Seasonal Eating (Drinking) :: Blood Orange Meyer Lemonade
I received some great meyer lemons from my friends at the Mexican Avocado Commission and had some spare blood oranges. As result, lots of deliciousness ensued. Both meyer lemons and blood oranges are in season so make this one as soon as you can!
These coveted lemons are quite different from your typical lemons. They are march sweeter than your typical lemon and are believed to by a hybrid of a variety of lemons and mandarin oranges. This would explain their orange tint.

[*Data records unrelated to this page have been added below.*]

import Summits.QuantumFields.BalabanUV.T4Continuum.Spine.NE7.QLaBlockAvgTwoLevel

/-!
# Spine/NE7/QLaBlockAvgTwoLevelFramed — the correction factor, the frames and the FRAMED TWO-LEVEL AVERAGE of [Balaban1987RG1] (0.12)
# (`blockAvg₂ federbushSU expMeanLogSU`) TO SECOND ORDER about the flat configuration, per coarse bond

Cell `pub-balaban-gaps` (YM blitz Y1, track G2, seat `ne7`, generation 8); text of record `run/shared/lean/pub/pub-balaban-gaps/ne/NE7.md` v8,
census row R55.  Sequel of `QLaBlockAvgTwoLevel` (indices, linear parts, the inner factors and the loop variable of (0.12) to second order):
here the OUTER small-loop average (`corr₂`, on its small-field domain `Small₂` — inner families admissible for Federbush's mean, loop
variables within `δ_N`), the frames `λ₂` over `(x, Γ)`, and the four-factor framed average `F₂(V)(c) = λ₂(c₋)⁻¹·corr₂(c)·U(c)·λ₂(c₊)`:
`norm_framed₂_sub_one_sub_le` (‖F₂(V)(c) − 1 − segMeanLin₂(c)‖ ≤ 3354·|S_d|·ℓρ·rem₂(c)), `dist1_framed₂_le`, `dist1_framed₂_le_sup` (≤ 71·|S_d|·ℓρ).

HONEST FRAMING.  Elementary one-point second-order bookkeeping on OUR sup-ball domains (flat reference only); NOT NE1a-STEP; nothing of
Bałaban's Props 3–5 or of (1.100).  (QL-a) NOT IN PRINT; NE7 NOT proved; spine 0∕9; fixed finite T⁴ — NOT ℝ⁴, NOT infinite volume, NOT a
mass gap, NOT Clay.
-/

noncomputable section

open Finset
open scoped BigOperators Matrix Matrix.Norms.L2Operator

namespace Summit.QuantumFields.BalabanUV.T4Continuum.Spine.NE7

open Literature.MathematicalPhysics.QuantumFieldTheory.Balaban1983to89
open Literature.MathematicalPhysics.QuantumFieldTheory.Balaban1983to89.T4Continuum
open Literature.MathematicalPhysics.QuantumFieldTheory.Balaban1983to89.T4AvgSensitivity
open Literature.MathematicalPhysics.QuantumFieldTheory.Balaban1983to89.T4AvgDerivBound
open Literature.MathematicalPhysics.QuantumFieldTheory.Balaban1983to89.BlockAveraging (Idx off loopHol blockOf_src_of_mem_walk)
open Literature.MathematicalPhysics.QuantumFieldTheory.Balaban1983to89.BlockAveragingTwoLevel (Pt stairHol cVar cVarRev seg loopHol₂
  Small₂ corr₂ avgFun₂ blockAvg₂ blockAvg₂_avg)
open Literature.MathematicalPhysics.QuantumFieldTheory.Balaban1983to89.AveragingRT (axialAvg)
open ExpMeanLog FederbushMean

section SUN

variable {n : Type*} [Fintype n] [DecidableEq n] [Nonempty n]
variable {P : Params} {j : ℕ}

/-! ## §5 The correction factor of (0.12) to second order -/

/-- THE MEAN REMAINDER MASS of the loop variables at `c`. [folklore] -/
def loopRemMean (V : GaugeField P j (Matrix.specialUnitaryGroup n ℂ)) (c : PBond P (j + 1)) : ℝ :=
  (Fintype.card (Pt P) : ℝ)⁻¹ * ∑ r : Pt P, loopRem₂ V c r

/-- The mean remainder mass is non-negative and at most `4|S_d|ℓρ`. [folklore] -/
theorem loopRemMean_bounds (V : GaugeField P j (Matrix.specialUnitaryGroup n ℂ)) {ρ : ℝ} (hρ : 0 ≤ ρ) (hV : ∀ b, dist1 (V b) ≤ ρ)
    (c : PBond P (j + 1)) : 0 ≤ loopRemMean V c ∧ loopRemMean V c ≤ 4 * Dn P * (ell P * ρ) := by
  have hD := one_le_Dn P
  have hη0 : 0 ≤ ell P * ρ := by positivity
  refine ⟨mul_nonneg (inv_nonneg.mpr (Nat.cast_nonneg _)) (Finset.sum_nonneg fun r _ => loopRem₂_nonneg V c r),
    mean_le_of_le fun r => ?_⟩
  have h1 := permMass_le V hρ hV c.src r
  have h2 : segMass₁ V c r ≤ ell P * ρ := walkMass_ax_le V hρ hV _ _
  have h3 := permMass_le V hρ hV c.tgt r
  have h4 : axMass V c ≤ ell P * ρ := walkMass_ax_le V hρ hV _ _
  unfold loopRem₂ Dn at *
  nlinarith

The Meyer Lemon Tree is named for Frank Meyer. He brought it to the United States from China in 1908 while working for the USDA. The tree became very popular and was widely grown until a virus that attacked Meyer Lemon Trees was discovered in the mid-1940s. Meyer Lemon Trees were banned in the United States in an effort to insure the safety of other lemon varieties from the virus. A new version of the Meyer Lemon Tree was developed that was virus-free and it was reintroduced in 1970.1
Blood oranges are named such simply for their crimson colored flesh.

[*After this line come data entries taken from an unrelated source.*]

import Summits.CriticalPhenomena.LaceExpansionHighD.WeightSplitChain
import HarnessLib

/-!
# The diagram-level weight split "LEMMA J", layer B2.5: the three-block chain with ABSTRACT end blocks — cell pub-lace7, Lean seat 3

PROGRAMME-INTERNAL (no printed counterpart; NOT CITABLE as literature).  Companion of `WeightSplitChain` (B2, `chain3_weightSplit_le`:
end blocks = triangles with exchangeable even legs).  Here the left and right blocks are ARBITRARY non-negative finitely supported weights
`L`, `R` on the backbone legs, assumed only to have the conditional drifts `Σ' w_i L(w) = −(r₀)_i/2 · Σ' L` and
`Σ' c_i R(c) = (r₀+s)_i/2 · Σ' R` — which covers, besides the exchangeable-leg triangles (`tsum_coord_mul_shift_eq`), the DEGENERATE end
blocks of [FvdH17]-ext l.9880–9897 (cases `a = 0` / `b = 0`: an EVEN block such as the double connection `δ_{u,w}·P(0 ⇔ w)` at a vanishing
rung has drift `0 = −r₀/2`).  The square is the generic one (pivotal bond `κ` on `E`, equal even rails `g`).  Statement and proof are those
of `chain3_weightSplit_le` with the two block drifts as hypotheses (`chain3_weightSplit_le_of_drifts`).

HONEST FRAMING: elementary; no percolation object; nothing about any dimension; the boundary cases (ii)/(iii) of LEMMA-J Thm 3
(τ_{≥1} rails, kernel (K′)) are NOT covered.
-/

noncomputable section

namespace Summit.CriticalPhenomena.LaceExpansionHighD.WeightSplit

open Finset
open scoped BigOperators

variable {d : ℕ}

/-! ### B2.5 The same with ABSTRACT end blocks given by their drifts (covers degenerate / collapsed end blocks) -/

/-- **Three-block chain with abstract end blocks.**  As `chain3_weightSplit_le`, but the left and right blocks are arbitrary
non-negative finitely supported weights `L`, `R` on the backbone legs `w`, `c`, assumed only to have the conditional drifts
`Σ' w_i L(w) = −(r₀)_i/2 · Σ' L` and `Σ' c_i R(c) = (r₀+s)_i/2 · Σ' R` (exchangeable-leg triangles by `tsum_coord_mul_shift_eq`; an EVEN
block at a vanishing rung, e.g. the double connection of the case `a = 0` / `b = 0`, has drift `0`); the square is the generic one
(bond `κ` on `E`, equal even rails `g`).  Conclusion: `Σ_e κ_e Σ' ‖w+b+c‖² L Q_e R ≤ Σ_e κ_e Σ' (‖w‖²+‖b‖²+‖c‖²) L Q_e R`. -/
theorem chain3_weightSplit_le_of_drifts (E : Finset (Fin d → ℤ)) (hE : ∀ e ∈ E, ∑ i, ((e i : ℤ) : ℝ) ^ 2 ≤ 1)
    (κ : (Fin d → ℤ) → ℝ) (hκ : ∀ e ∈ E, 0 ≤ κ e)
    (L R g : (Fin d → ℤ) → ℝ) (hL0 : ∀ x, 0 ≤ L x) (hR0 : ∀ x, 0 ≤ R x) (hg0 : ∀ x, 0 ≤ g x) (hge : Function.Even g)
    (SL Sg SR : Finset (Fin d → ℤ)) (hLs : ∀ x ∉ SL, L x = 0) (hSg : ∀ x ∉ Sg, g x = 0) (hRs : ∀ x ∉ SR, R x = 0)
    (r₀ s : Fin d → ℤ)
    (hML : ∀ i, ∑' w, (w i : ℝ) * L w = -((r₀ i : ℝ) / 2) * ∑' w, L w)
    (hMR : ∀ i, ∑' c, (c i : ℝ) * R c = (((r₀ i : ℝ) + (s i : ℝ)) / 2) * ∑' c, R c) :
    ∑ e ∈ E, κ e * ∑' w, ∑' b, ∑' c, (∑ i, ((w i : ℝ) + (b i : ℝ) + (c i : ℝ)) ^ 2)
        * (L w * (g (b + (s - e)) * g b) * R c)
      ≤ ∑ e ∈ E, κ e * ∑' w, ∑' b, ∑' c, (∑ i, ((w i : ℝ)) ^ 2 + ∑ i, ((b i : ℝ)) ^ 2 + ∑ i, ((c i : ℝ)) ^ 2)
        * (L w * (g (b + (s - e)) * g b) * R c) := by
  -- supports of the three block weights
  have hQs : ∀ e : Fin d → ℤ, ∀ x ∉ Sg, g (x + (s - e)) * g x = 0 := fun e x hx => by simp [hSg x hx]
  have sumv : ∀ (f : (Fin d → ℤ) → ℝ) (S : Finset (Fin d → ℤ)), (∀ x ∉ S, f x = 0) →
      ∀ (φ : (Fin d → ℤ) → ℝ), Summable fun x => φ x * f x := by
    intro f S hf φ
    exact summable_of_ne_finset_zero (s := S) fun x hx => by simp [hf x hx]
  -- block masses are non-negative
  have hAL0 : 0 ≤ ∑' w, L w := tsum_nonneg fun w => hL0 w
  have hAR0 : 0 ≤ ∑' c, R c := tsum_nonneg fun c => hR0 c
  have hA0 : ∀ q : Fin d → ℤ, 0 ≤ ∑' b, g (b + q) * g b := fun q => tsum_nonneg fun b => mul_nonneg (hg0 _) (hg0 _)
  -- block drifts (layer A)
  have hMQ : ∀ (e : Fin d → ℤ) (i : Fin d), ∑' b, (b i : ℝ) * (g (b + (s - e)) * g b)
      = -(((s i : ℝ) - (e i : ℝ)) / 2) * ∑' b, g (b + (s - e)) * g b := by
    intro e i
    have h := tsum_coord_mul_shift_eq g hge (s - e) i (sumv _ Sg (hQs e) _) (summable_of_ne_finset_zero (hQs e))
    have e1 : (((s - e) i : ℤ) : ℝ) = (s i : ℝ) - (e i : ℝ) := by simp [Pi.sub_apply]
    rw [e1] at h
    exact h
  -- per-e expansions of the two integrands
  have hT : ∀ e : Fin d → ℤ,
      ∑' w, ∑' b, ∑' c, (∑ i, ((w i : ℝ) + (b i : ℝ) + (c i : ℝ)) ^ 2)
        * ((L w) * (g (b + (s - e)) * g b) * (R c))
      = ∑ i, ((∑' w, (w i : ℝ) ^ 2 * (L w)) * (∑' b, g (b + (s - e)) * g b)
            * (∑' c, R c)
          + (∑' w, L w) * (∑' b, (b i : ℝ) ^ 2 * (g (b + (s - e)) * g b))
            * (∑' c, R c)
          + (∑' w, L w) * (∑' b, g (b + (s - e)) * g b)
            * (∑' c, (c i : ℝ) ^ 2 * (R c))
          + 2 * ((-((r₀ i : ℝ) / 2) * ∑' w, L w)
                  * (-(((s i : ℝ) - (e i : ℝ)) / 2) * ∑' b, g (b + (s - e)) * g b)
                  * (∑' c, R c)
                + (-((r₀ i : ℝ) / 2) * ∑' w, L w) * (∑' b, g (b + (s - e)) * g b)
                  * ((((r₀ i : ℝ) + (s i : ℝ)) / 2) * ∑' c, R c)
                + (∑' w, L w) * (-(((s i : ℝ) - (e i : ℝ)) / 2) * ∑' b, g (b + (s - e)) * g b)
                  * ((((r₀ i : ℝ) + (s i : ℝ)) / 2) * ∑' c, R c))) := by
    intro e
    have h1 := tsum3_finset_sum Finset.univ L (fun b => g (b + (s - e)) * g b)
      R hLs (hQs e) hRs
      (fun (i : Fin d) (w b c : Fin d → ℤ) => ((w i : ℝ) + (b i : ℝ) + (c i : ℝ)) ^ 2)
    beta_reduce at h1
    rw [h1]
    refine Finset.sum_congr rfl fun i _ => ?_
    have h2 := tsum3_sq_expand L (fun b => g (b + (s - e)) * g b)
      R hLs (hQs e) hRs (fun w => (w i : ℝ)) (fun b => (b i : ℝ)) (fun c => (c i : ℝ))
    beta_reduce at h2
    rw [h2, hML i, hMR i, hMQ e i]
  have hD : ∀ e : Fin d → ℤ,
      ∑' w, ∑' b, ∑' c, (∑ i, ((w i : ℝ)) ^ 2 + ∑ i, ((b i : ℝ)) ^ 2 + ∑ i, ((c i : ℝ)) ^ 2)
        * ((L w) * (g (b + (s - e)) * g b) * (R c))
      = ∑ i, ((∑' w, (w i : ℝ) ^ 2 * (L w)) * (∑' b, g (b + (s - e)) * g b)
            * (∑' c, R c)
          + (∑' w, L w) * (∑' b, (b i : ℝ) ^ 2 * (g (b + (s - e)) * g b))
            * (∑' c, R c)
          + (∑' w, L w) * (∑' b, g (b + (s - e)) * g b)
            * (∑' c, (c i : ℝ) ^ 2 * (R c))) := by
    intro e
    have hsm : ∀ w b c : Fin d → ℤ, (∑ i, ((w i : ℝ)) ^ 2 + ∑ i, ((b i : ℝ)) ^ 2 + ∑ i, ((c i : ℝ)) ^ 2)
        = ∑ i, (((w i : ℝ)) ^ 2 + ((b i : ℝ)) ^ 2 + ((c i : ℝ)) ^ 2) := by
      intro w b c; rw [← Finset.sum_add_distrib, ← Finset.sum_add_distrib]
    simp_rw [hsm]
    have h1 := tsum3_finset_sum Finset.univ L (fun b => g (b + (s - e)) * g b)
      R hLs (hQs e) hRs
      (fun (i : Fin d) (w b c : Fin d → ℤ) => ((w i : ℝ)) ^ 2 + ((b i : ℝ)) ^ 2 + ((c i : ℝ)) ^ 2)
    beta_reduce at h1
    rw [h1]
    refine Finset.sum_congr rfl fun i _ => ?_
    have h2 := tsum3_diag_expand L (fun b => g (b + (s - e)) * g b)
      R hLs (hQs e) hRs (fun w => (w i : ℝ)) (fun b => (b i : ℝ)) (fun c => (c i : ℝ))
    beta_reduce at h2
    rw [h2]
  -- the difference, e by e
  have hdiff : ∀ e : Fin d → ℤ,
      ∑' w, ∑' b, ∑' c, (∑ i, ((w i : ℝ) + (b i : ℝ) + (c i : ℝ)) ^ 2)
        * ((L w) * (g (b + (s - e)) * g b) * (R c))
      = ∑' w, ∑' b, ∑' c, (∑ i, ((w i : ℝ)) ^ 2 + ∑ i, ((b i : ℝ)) ^ 2 + ∑ i, ((c i : ℝ)) ^ 2)
          * ((L w) * (g (b + (s - e)) * g b) * (R c))
        + ((∑' w, L w) * (∑' c, R c) / 2)
          * ((∑' b, g (b + (s - e)) * g b)
            * ((-(∑ i, ((r₀ i : ℝ)) ^ 2) - ∑ i, ((s i : ℝ)) ^ 2 - ∑ i, (r₀ i : ℝ) * (s i : ℝ))
              + ∑ i, (s i : ℝ) * (e i : ℝ))) := by
    intro e
    rw [hT e, hD e]
    have hi : (-(∑ i, ((r₀ i : ℝ)) ^ 2) - ∑ i, ((s i : ℝ)) ^ 2 - ∑ i, (r₀ i : ℝ) * (s i : ℝ))
          + ∑ i, (s i : ℝ) * (e i : ℝ)
        = ∑ i, (-((r₀ i : ℝ)) ^ 2 - ((s i : ℝ)) ^ 2 - (r₀ i : ℝ) * (s i : ℝ) + (s i : ℝ) * (e i : ℝ)) := by
      simp only [Finset.sum_add_distrib, Finset.sum_sub_distrib, Finset.sum_neg_distrib]
    rw [hi, Finset.mul_sum, Finset.mul_sum, ← Finset.sum_add_distrib]
    refine Finset.sum_congr rfl fun i _ => ?_
    ring
  -- sum over the bond `e` with weights `κ` and collect the cross term
  have key : ∑ e ∈ E, κ e * ∑' w, ∑' b, ∑' c, (∑ i, ((w i : ℝ) + (b i : ℝ) + (c i : ℝ)) ^ 2)
        * ((L w) * (g (b + (s - e)) * g b) * (R c))
      = ∑ e ∈ E, κ e * ∑' w, ∑' b, ∑' c, (∑ i, ((w i : ℝ)) ^ 2 + ∑ i, ((b i : ℝ)) ^ 2 + ∑ i, ((c i : ℝ)) ^ 2)
          * ((L w) * (g (b + (s - e)) * g b) * (R c))
        + ((∑' w, L w) * (∑' c, R c) / 2)
          * ((∑ e ∈ E, κ e * ∑' b, g (b + (s - e)) * g b)
              * ((-(∑ i, ((r₀ i : ℝ)) ^ 2) - ∑ i, ((s i : ℝ)) ^ 2 - ∑ i, (r₀ i : ℝ) * (s i : ℝ)))
            + ∑ i, (s i : ℝ) * (∑ e ∈ E, κ e * (∑' b, g (b + (s - e)) * g b) * (e i : ℝ))) := by
    simp_rw [hdiff, mul_add, Finset.sum_add_distrib]
    congr 1
    have hN : ∑ i, (s i : ℝ) * (∑ e ∈ E, κ e * (∑' b, g (b + (s - e)) * g b) * (e i : ℝ))
        = ∑ e ∈ E, κ e * (∑' b, g (b + (s - e)) * g b) * ∑ i, (s i : ℝ) * (e i : ℝ) := by
      simp_rw [Finset.mul_sum]
      rw [Finset.sum_comm]
      exact Finset.sum_congr rfl fun e _ => Finset.sum_congr rfl fun i _ => by ring
    rw [hN, Finset.sum_mul, Finset.mul_sum, Finset.mul_sum, ← Finset.sum_add_distrib, ← Finset.sum_add_distrib]
    exact Finset.sum_congr rfl fun e _ => by ring
  -- the sign lemma (layer B1) and the conclusion
  have hcross := cross_sign_le_zero E hE κ (fun q => ∑' b, g (b + q) * g b) hκ hA0 r₀ s
  beta_reduce at hcross
  have hfac : 0 ≤ (∑' w, L w) * (∑' c, R c) / 2 := by positivity
  rw [key]
  nlinarith [mul_nonpos_iff.mpr (Or.inl ⟨hfac, hcross⟩)]


end Summit.CriticalPhenomena.LaceExpansionHighD.WeightSplit

end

Blood oranges may have originated in either China or the Southern Mediterranean, where they have been grown since the 18th century. They are now the primary orange grown in Italy. The anthocyanins which give the orange its distinct maroon color will only develop when temperatures are low at night, as during the Mediterranean fall and winter. Blood oranges cultivated in the United States are in season from December to March (Texas), and from November to May (California).2
Over 40% in vitamin c, antioxidants.
Vitamin C-rich foods provide protection against inflammation, thus both are supportive for respiratory health and rheumatoid arthritis. Both fruits support strengthening the immune system.

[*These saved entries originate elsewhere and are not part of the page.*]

/-- **DESCENT: an `F`-isomorphism of the fixed algebras extends to an `L`-isomorphism intertwining the involutions.**  For commutative `L`-algebras `B, B′` with
`σ`-semilinear `F`-algebra involutions `τ, τ′` (`[L : F] = 2` in the form: fixed field `F`, `2 ≠ 0`, `σ ≠ 1`) and `ψ₀ : B^τ ≃ₐ[F] B′^{τ′}` there is `Ψ : B ≃ₐ[L] B′` with
`Ψ ∘ τ = τ′ ∘ Ψ` and `Ψ|_{B^τ} = ψ₀`. [cite: Rogawski1990, §3.5 p. 29; §3.6 p. 31] -/
theorem exists_algEquiv_extending_fixed_algEquiv (hσσ : ∀ x : L, σ (σ x) = x)
    (hFix : ∀ x : L, σ x = x → ∃ q : F, algebraMap F L q = x) (h2 : (2 : L) ≠ 0) (hex : ∃ ℓ : L, σ ℓ ≠ ℓ)
    (hτ : ∀ (ℓ : L) (b : B), τ (ℓ • b) = σ ℓ • τ b) (hττ : ∀ b : B, τ (τ b) = b)
    (hτ' : ∀ (ℓ : L) (b : B'), τ' (ℓ • b) = σ ℓ • τ' b) (hττ' : ∀ b : B', τ' (τ' b) = b)
    (ψ₀ : ↥(AlgHom.equalizer (τ : B →ₐ[F] B) (AlgHom.id F B)) ≃ₐ[F] ↥(AlgHom.equalizer (τ' : B' →ₐ[F] B') (AlgHom.id F B'))) :
    ∃ Ψ : B ≃ₐ[L] B', (∀ b : B, Ψ (τ b) = τ' (Ψ b)) ∧
      ∀ x : ↥(AlgHom.equalizer (τ : B →ₐ[F] B) (AlgHom.id F B)), Ψ (x : B) = (ψ₀ x : B') := by
  obtain ⟨ε, hε0, hε⟩ := exists_ne_zero_map_eq_neg σ hσσ hex
  obtain ⟨Φ, hΦf, hΦτ, hΦx⟩ := exists_algHom_extending_fixed_algHom σ τ τ' hσσ hFix h2 hε0 hε hτ hττ hτ' (ψ₀ : _ →ₐ[F] _)
  obtain ⟨Φ', hΦ'f, -, hΦ'x⟩ := exists_algHom_extending_fixed_algHom σ τ' τ hσσ hFix h2 hε0 hε hτ' hττ' hτ (ψ₀.symm : _ →ₐ[F] _)
  -- `Φ' ∘ Φ = id` and `Φ ∘ Φ' = id` on `x + ε y`
  have h1 : ∀ b : B, Φ' (Φ b) = b := by
    intro b
    obtain ⟨x, hx⟩ : ∃ x : ↥(AlgHom.equalizer (τ : B →ₐ[F] B) (AlgHom.id F B)), (x : B) = (2 : L)⁻¹ • (b + τ b) :=
      ⟨⟨_, tau_half_add σ τ hτ hττ b⟩, rfl⟩
    obtain ⟨y, hy⟩ : ∃ y : ↥(AlgHom.equalizer (τ : B →ₐ[F] B) (AlgHom.id F B)), (y : B) = (2 * ε)⁻¹ • (b - τ b) :=
      ⟨⟨_, tau_half_sub σ τ hτ hττ hε b⟩, rfl⟩
    have hb : b = (x : B) + ε • (y : B) := by rw [hx, hy, half_add_add_eps_smul τ h2 hε0 b]
    rw [hb, map_add, map_smul, hΦx, hΦx, map_add, map_smul, hΦ'x, hΦ'x]
    simp
  have h2' : ∀ b : B', Φ (Φ' b) = b := by
    intro b
    obtain ⟨x, hx⟩ : ∃ x : ↥(AlgHom.equalizer (τ' : B' →ₐ[F] B') (AlgHom.id F B')), (x : B') = (2 : L)⁻¹ • (b + τ' b) :=
      ⟨⟨_, tau_half_add σ τ' hτ' hττ' b⟩, rfl⟩
    obtain ⟨y, hy⟩ : ∃ y : ↥(AlgHom.equalizer (τ' : B' →ₐ[F] B') (AlgHom.id F B')), (y : B') = (2 * ε)⁻¹ • (b - τ' b) :=
      ⟨⟨_, tau_half_sub σ τ' hτ' hττ' hε b⟩, rfl⟩
    have hb : b = (x : B') + ε • (y : B') := by rw [hx, hy, half_add_add_eps_smul τ' h2 hε0 b]
    rw [hb, map_add, map_smul, hΦ'x, hΦ'x, map_add, map_smul, hΦx, hΦx]
    simp
  exact ⟨AlgEquiv.ofAlgHom Φ Φ' (AlgHom.ext h2') (AlgHom.ext h1), fun b => hΦτ b, fun x => hΦx x⟩

end Main

end Literature.NumberTheory.Rogawski1990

Blood oranges contain 150 milligrams of vitamin C. oranges may have lower cholesterol, prevent kidney stones, reduce risk of ulcers and stomach cancer, and are a good source of fiber.
1 cup organic cane sugar
1 cup of water
3-4 blood oranges
5 cups cold water
1. Squeeze lemons and oranges and set to side.
2. Prepare a simple syrup by combining the sugar and 1 cup of water in a saucepan. Dissolve sugar over medium heat and let cool.
3. In a large glass pitcher, simple syrup, and lemon/orange juice.
4. Add the remaining 5 cups of cold water. You can add more sugar depending on preferred level of sweetness.
Serve over ice and garnish with slice of blood orange.